-- YOUR GOAL --
In the records that follow, show each line where the word "variable" is present.

-- DATASET EXTRACT --
import Mathlib.RingTheory.Valuation.ValuationSubring
import Mathlib.RingTheory.LocalRing.ResidueField.Basic
import Mathlib.RingTheory.Algebraic.Integral
import Mathlib.RingTheory.Ideal.GoingUp
import Mathlib.Algebra.Polynomial.Lifts
import HarnessLib

/-!
# Residually algebraic valuations: passing to an integral subring and to an algebraic extension

Topic: `Literature/AlgebraicGeometry/Resolution`. Cossart–Piltant's local uniformization
property (LU) of a local domain `(A, 𝔪, k)` (`CPLocalUniformization`, `ArithmeticalThreefolds.lean`)
quantifies over valuation rings `O ⊇ A` of `K = Frac A` dominating `A` "with residue field
algebraic over `k`", rendered elementarily: every `x ∈ O` is a root modulo `𝔪_O` of a
polynomial over `A` not all of whose coefficients lie in `𝔪`. In the reduction of (LU) for a
complete local domain `A` to the local theorem (`CossartPiltant2019ReductionP`,
`ArithmeticalThreefoldsLocal.lean`; Cossart–Piltant 2019, proof of Prop. 4.10 = arXiv v1
Prop. 4.8) this hypothesis has to be moved twice: DOWN to the complete regular local subring
`S ⊆ A` of Cohen's structure theorem (`A` finite over `S`), over which the models are built, and
UP to an extension `v̄` of `v` to a finite (Galois) extension `E ⊇ K`, along which the
ramification-theoretic tower is climbed; it is what keeps the local rings of the models
three-dimensional (`LocalModels.lean`, `DimensionFormula.lean`). This file PROVES the transfer:

* `isLocalHom_algebraMap_of_isIntegral` — an integral homomorphism of local rings is local;
* `valuation_algebraMap_lt_one_of_isLocalHom`, `valuation_algebraMap_lt_one_iff_of_comap_eq'` —
  domination passes down to `S` and up to `O_E` (`O_E ∩ K = O`);
* `forall_exists_valuation_eval₂_lt_one_of_tower` — **residue algebraicity passes from
  `(A, K, O)` to `(S, E, O_E)`** for `S → A` integral local, `E ⊇ K` algebraic, `O_E ∩ K = O`:
  the tower of residue fields `S/𝔪_S → A/𝔪_A → κ(O) → κ(O_E)` is algebraic (integral;
  hypothesis; divide an annihilating polynomial over `K` by a coefficient of maximal value), and
  Mathlib's transitivity of algebraicity over fields.

Everything is PROVED; no named facts are introduced.

## Sources

* V. Cossart, O. Piltant, J. Algebra 529 (2019) 268–535 = arXiv:1412.0868, §4.1 (LU) and the
  proof of Prop. 4.10 (arXiv v1: Prop. 4.8, pp. 53–54). [CossartPiltant2019]
* N. Bourbaki, *Algèbre commutative*, Ch. VI §8 no. 1 (residue extension of an algebraic
  extension is algebraic). [BourbakiAC5to7]
-/

noncomputable section

open IsLocalRing Polynomial

namespace Literature.AlgebraicGeometry.Resolution

universe u

section Tower

variable {S A K E : Type u} [CommRing S] [CommRing A] [Field K] [Field E]

/-- An integral homomorphism of local rings is local. [folklore] -/
theorem isLocalHom_algebraMap_of_isIntegral [IsLocalRing S] [IsLocalRing A] [Algebra S A]
    [Algebra.IsIntegral S A] : IsLocalHom (algebraMap S A) := by
  refine ⟨fun a ha => ?_⟩
  by_contra hna
  have hmem : a ∈ maximalIdeal S := (IsLocalRing.mem_maximalIdeal a).mpr hna
  have hunder : (maximalIdeal A).under S = maximalIdeal S :=
    IsLocalRing.eq_maximalIdeal (Ideal.IsMaximal.under S (maximalIdeal A))
  have : algebraMap S A a ∈ maximalIdeal A := by
    rw [← hunder, Ideal.under_def, Ideal.mem_comap] at hmem
    exact hmem
  exact (IsLocalRing.mem_maximalIdeal _).mp this ha

/-- Domination passes to a subring along a local homomorphism `S → A`. [folklore] -/
theorem valuation_algebraMap_lt_one_of_isLocalHom [IsLocalRing S] [IsLocalRing A] [Algebra S A]
    [IsLocalHom (algebraMap S A)] [Algebra A K] [Algebra S K] [IsScalarTower S A K]
    (O : ValuationSubring K) (hdom : ∀ a ∈ maximalIdeal A, O.valuation (algebraMap A K a) < 1)
    (s : S) (hs : s ∈ maximalIdeal S) : O.valuation (algebraMap S K s) < 1 := by
  rw [IsScalarTower.algebraMap_apply S A K]
  refine hdom _ ((IsLocalRing.mem_maximalIdeal _).mpr fun hu => ?_)
  exact ((IsLocalRing.mem_maximalIdeal s).mp hs) (IsLocalHom.map_nonunit s hu)

/-- `v_E(x) < 1 ↔ v(x) < 1` on `K` when `O_E ∩ K = O`. [folklore] -/
theorem valuation_algebraMap_lt_one_iff_of_comap_eq' [Algebra K E] (O : ValuationSubring K)
    (OE : ValuationSubring E) (hOE : OE.comap (algebraMap K E) = O) (x : K) :
    OE.valuation (algebraMap K E x) < 1 ↔ O.valuation x < 1 := by
  rw [← ValuationSubring.mem_nonunits_iff, ← ValuationSubring.mem_nonunits_iff,
    ValuationSubring.mem_nonunits_iff_or, ValuationSubring.mem_nonunits_iff_or, map_eq_zero,
    ← map_inv₀, ← ValuationSubring.mem_comap, hOE]

variable [IsLocalRing S] [IsLocalRing A] [Algebra S A] [Algebra.IsIntegral S A] [Algebra A K]
  [Algebra S K] [IsScalarTower S A K] [Algebra K E] [Algebra S E] [IsScalarTower S K E]
  (O : ValuationSubring K) (OE : ValuationSubring E)

/-- **Residue algebraicity along a tower** (elementary rendering, as in Cossart–Piltant's (LU),
`CPLocalUniformization`: "every element of `O` is a root modulo `𝔪_O` of a polynomial over `A`
not all of whose coefficients lie in `𝔪_A`", i.e. the residue field of `O` is algebraic over that
of `A`). Let `S → A` be an integral homomorphism of local rings, `A → K` with `A ⊆ O` dominated by
the valuation ring `O` of `K`, `E ⊇ K` an algebraic extension and `O_E` a valuation ring of `E`
with `O_E ∩ K = O`. If the residue field of `O` is algebraic over `A/𝔪_A`, then the residue
field of `O_E` is algebraic over `S/𝔪_S` (tower of residue fields: `S/𝔪_S ⊆ A/𝔪_A` is integral,
`κ(O) ⊇ A/𝔪_A` is algebraic by hypothesis, and `κ(O_E) ⊇ κ(O)` is algebraic because `E ⊇ K` is
— divide an annihilating polynomial by a coefficient of maximal value). [folklore] -/
theorem forall_exists_valuation_eval₂_lt_one_of_tower (hOE : OE.comap (algebraMap K E) = O)
    [Algebra.IsAlgebraic K E] (hAO : ∀ a : A, algebraMap A K a ∈ O)
    (hdom : ∀ a ∈ maximalIdeal A, O.valuation (algebraMap A K a) < 1)
    (halg : ∀ x : O, ∃ p : A[X], (∃ i, p.coeff i ∉ maximalIdeal A) ∧
      O.valuation (p.eval₂ (algebraMap A K) x) < 1)
    (y : OE) : ∃ p : S[X], (∃ i, p.coeff i ∉ maximalIdeal S) ∧
      OE.valuation (p.eval₂ (algebraMap S E) y) < 1 := by
  classical
  haveI : IsLocalHom (algebraMap S A) := isLocalHom_algebraMap_of_isIntegral
  -- the maps `A → O → O_E → κ(O_E)`
  have hOOE : ∀ x : O, algebraMap K E x ∈ OE := fun x => by
    rw [← ValuationSubring.mem_comap, hOE]; exact x.2
  let gA : A →+* O := (algebraMap A K).codRestrict O hAO
  let ι : O →+* OE := ((algebraMap K E).comp O.subtype).codRestrict OE hOOE
  let π : OE →+* ResidueField OE := residue OE
  have hvKE : ∀ x : O, OE.valuation (algebraMap K E x) < 1 ↔ O.valuation (x : K) < 1 := fun x =>
    valuation_algebraMap_lt_one_iff_of_comap_eq' O OE hOE x
  -- the three local homomorphisms
  haveI hgAloc : IsLocalHom gA := by
    refine ⟨fun a ha => ?_⟩
    by_contra hna
    have hmem : a ∈ maximalIdeal A := (IsLocalRing.mem_maximalIdeal a).mpr hna
    have h1 : O.valuation (algebraMap A K a) = 1 := (O.valuation_eq_one_iff _).mp ha
    have h2 := hdom a hmem
    rw [h1] at h2
    exact lt_irrefl _ h2
  haveI hιloc : IsLocalHom ι := by
    refine ⟨fun x hx => ?_⟩
    have h1 : OE.valuation (algebraMap K E x) = 1 := (OE.valuation_eq_one_iff _).mp hx
    rw [O.valuation_eq_one_iff]
    have hle : O.valuation (x : K) ≤ 1 := (O.valuation_le_one_iff _).mpr x.2
    rcases hle.lt_or_eq with hlt | heq
    · have h2 := (hvKE x).mpr hlt
      rw [h1] at h2
      exact absurd h2 (lt_irrefl _)
    · exact heq
  haveI hπιloc : IsLocalHom (π.comp ι) := by
    refine ⟨fun x hx => ?_⟩
    have hne : π (ι x) ≠ 0 := hx.ne_zero
    rw [Ne, IsLocalRing.residue_eq_zero_iff] at hne
    have hu : IsUnit (ι x) := by
      by_contra h
      exact hne ((IsLocalRing.mem_maximalIdeal _).mpr h)
    exact IsLocalHom.map_nonunit x hu
  -- residue fields `k_S → k_A → k_O → κ(O_E)` as a tower of algebras
  let φO : ResidueField O →+* ResidueField OE := ResidueField.lift (π.comp ι)
  let mAO : ResidueField A →+* ResidueField O := ResidueField.map gA
  let mSA : ResidueField S →+* ResidueField A := ResidueField.map (algebraMap S A)
  letI : Algebra (ResidueField O) (ResidueField OE) := φO.toAlgebra
  letI : Algebra (ResidueField A) (ResidueField O) := mAO.toAlgebra
  letI : Algebra (ResidueField S) (ResidueField A) := mSA.toAlgebra
  letI : Algebra (ResidueField A) (ResidueField OE) := (φO.comp mAO).toAlgebra
  letI : Algebra (ResidueField S) (ResidueField OE) := ((φO.comp mAO).comp mSA).toAlgebra
  haveI : IsScalarTower (ResidueField A) (ResidueField O) (ResidueField OE) :=
    IsScalarTower.of_algebraMap_eq fun _ => rfl
  haveI : IsScalarTower (ResidueField S) (ResidueField A) (ResidueField OE) :=
    IsScalarTower.of_algebraMap_eq fun _ => rfl
  -- (1) `k_A` is algebraic (integral) over `k_S`
  haveI : Algebra.IsAlgebraic (ResidueField S) (ResidueField A) := by
    refine ⟨fun z => ?_⟩
    obtain ⟨a, rfl⟩ := IsLocalRing.residue_surjective z
    obtain ⟨f, hfm, hfa⟩ := Algebra.IsIntegral.isIntegral (R := S) a
    have hint : IsIntegral (ResidueField S) (residue A a) := by
      refine ⟨f.map (residue S), hfm.map _, ?_⟩
      rw [eval₂_map]
      change eval₂ ((ResidueField.map (algebraMap S A)).comp (residue S)) (residue A a) f = 0
      rw [ResidueField.map_comp_residue, ← hom_eval₂, hfa, map_zero]
    exact hint.isAlgebraic
  -- (2) `k_O` is algebraic over `k_A` (the hypothesis)
  haveI : Algebra.IsAlgebraic (ResidueField A) (ResidueField O) := by
    refine ⟨fun z => ?_⟩
    obtain ⟨x, rfl⟩ := IsLocalRing.residue_surjective z
    obtain ⟨q, ⟨i, hi⟩, hv⟩ := halg x
    refine ⟨q.map (residue A), ?_, ?_⟩
    · intro h0
      apply hi
      have := congrArg (fun r => r.coeff i) h0
      simp only [coeff_map, coeff_zero] at this
      exact (IsLocalRing.residue_eq_zero_iff _).mp this
    · rw [aeval_def, eval₂_map]
      change eval₂ ((ResidueField.map gA).comp (residue A)) (residue O x) q = 0
      rw [ResidueField.map_comp_residue, ← hom_eval₂, IsLocalRing.residue_eq_zero_iff,
        ValuationSubring.valuation_lt_one_iff]
      have : ((eval₂ gA x q : O) : K) = q.eval₂ (algebraMap A K) (x : K) := by
        change O.subtype (eval₂ gA x q) = _
        rw [hom_eval₂]
        rfl
      rw [this]
      exact hv
  -- (3) the residue of `y` is algebraic over `k_O`: scale an annihilating polynomial over `K`
  have h3 : IsAlgebraic (ResidueField O) (π y) := by
    obtain ⟨p, hp0, hpy⟩ := Algebra.IsAlgebraic.isAlgebraic (R := K) (y : E)
    obtain ⟨j, hj, hmax⟩ := Finset.exists_max_image p.support (fun i => O.valuation (p.coeff i))
      (Polynomial.support_nonempty.mpr hp0)
    set c := p.coeff j with hc
    have hc0 : c ≠ 0 := mem_support_iff.mp hj
    set q : K[X] := C c⁻¹ * p with hq
    have hq_coeff : ∀ i, q.coeff i = c⁻¹ * p.coeff i := fun i => by rw [hq, coeff_C_mul]
    have hqO : ∀ i, q.coeff i ∈ O := by
      intro i
      rw [hq_coeff, ← O.valuation_le_one_iff, map_mul, map_inv₀]
      by_cases hi : i ∈ p.support
      · have hvc : O.valuation c ≠ 0 := by rwa [Ne, map_eq_zero]
        calc (O.valuation c)⁻¹ * O.valuation (p.coeff i)
            ≤ (O.valuation c)⁻¹ * O.valuation c := by gcongr; exact hmax i hi
          _ = 1 := inv_mul_cancel₀ hvc
      · rw [Polynomial.notMem_support_iff.mp hi, map_zero, mul_zero]
        exact zero_le
    have hqj : q.coeff j = 1 := by rw [hq_coeff, ← hc, inv_mul_cancel₀ hc0]
    have hqy : aeval (y : E) q = 0 := by rw [hq, map_mul, hpy, mul_zero]
    have hlift : q ∈ Polynomial.lifts O.subtype := by
      rw [lifts_iff_coeff_lifts]
      exact fun i => ⟨⟨q.coeff i, hqO i⟩, rfl⟩
    obtain ⟨qO, hqOq⟩ := (mem_lifts _).mp hlift
    refine ⟨qO.map (residue O), ?_, ?_⟩
    · intro h0
      have h1 := congrArg (fun r => r.coeff j) h0
      simp only [coeff_map, coeff_zero, IsLocalRing.residue_eq_zero_iff] at h1
      have h2 : ((qO.coeff j : O) : K) = 1 := by
        have := congrArg (fun r => r.coeff j) hqOq
        simp only [coeff_map] at this
        rw [hqj] at this
        exact this
      have h3 : qO.coeff j = 1 := Subtype.ext h2
      rw [h3] at h1
      exact (Ideal.ne_top_iff_one _).mp (Ideal.IsPrime.ne_top inferInstance) h1
    · rw [aeval_def, eval₂_map]
      change eval₂ ((ResidueField.lift (π.comp ι)).comp (residue O)) (π y) qO = 0
      rw [ResidueField.lift_comp_residue, ← hom_eval₂]
      have hz : eval₂ ι y qO = 0 := by
        apply Subtype.ext
        change OE.subtype (eval₂ ι y qO) = 0
        rw [hom_eval₂, show OE.subtype.comp ι = (algebraMap K E).comp O.subtype from
          RingHom.ext fun _ => rfl, ← eval₂_map, hqOq]
        exact hqy
      rw [hz, map_zero]
  -- (4) hence algebraic over `k_S`
  have h4 : IsAlgebraic (ResidueField S) (π y) :=
    IsAlgebraic.restrictScalars (ResidueField S)
      (IsAlgebraic.restrictScalars (ResidueField A) h3)
  -- (5) unfold: lift an annihilating polynomial over `k_S` to `S`
  obtain ⟨r, hr0, hr⟩ := h4
  obtain ⟨p, rfl⟩ := Polynomial.map_surjective (residue S) IsLocalRing.residue_surjective r
  refine ⟨p, ?_, ?_⟩
  · by_contra hall
    push Not at hall
    apply hr0
    ext i
    rw [coeff_map, coeff_zero, IsLocalRing.residue_eq_zero_iff]
    exact hall i
  · rw [aeval_def, eval₂_map] at hr
    have hcomp : (algebraMap (ResidueField S) (ResidueField OE)).comp (residue S) =
        π.comp (ι.comp (gA.comp (algebraMap S A))) := by
      change ((φO.comp mAO).comp mSA).comp (residue S) = _
      ext s
      simp only [RingHom.comp_apply, φO, mAO, mSA, ResidueField.map_residue,
        ResidueField.lift_residue_apply]
    rw [hcomp, ← hom_eval₂, IsLocalRing.residue_eq_zero_iff,
      ValuationSubring.valuation_lt_one_iff] at hr
    have heq : ((eval₂ (ι.comp (gA.comp (algebraMap S A))) y p : OE) : E) =
        p.eval₂ (algebraMap S E) (y : E) := by
      change OE.subtype _ = _
      rw [hom_eval₂]
      congr 1
      ext s
      change algebraMap K E (algebraMap A K (algebraMap S A s)) = algebraMap S E s
      rw [← IsScalarTower.algebraMap_apply S A K, ← IsScalarTower.algebraMap_apply S K E]
    rw [heq] at hr
    exact hr

end Tower

end Literature.AlgebraicGeometry.Resolution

-- ANSWER AREA --
variable {S A K E : Type u} [CommRing S] [CommRing A] [Field K] [Field E]
variable [IsLocalRing S] [IsLocalRing A] [Algebra S A] [Algebra.IsIntegral S A] [Algebra A K]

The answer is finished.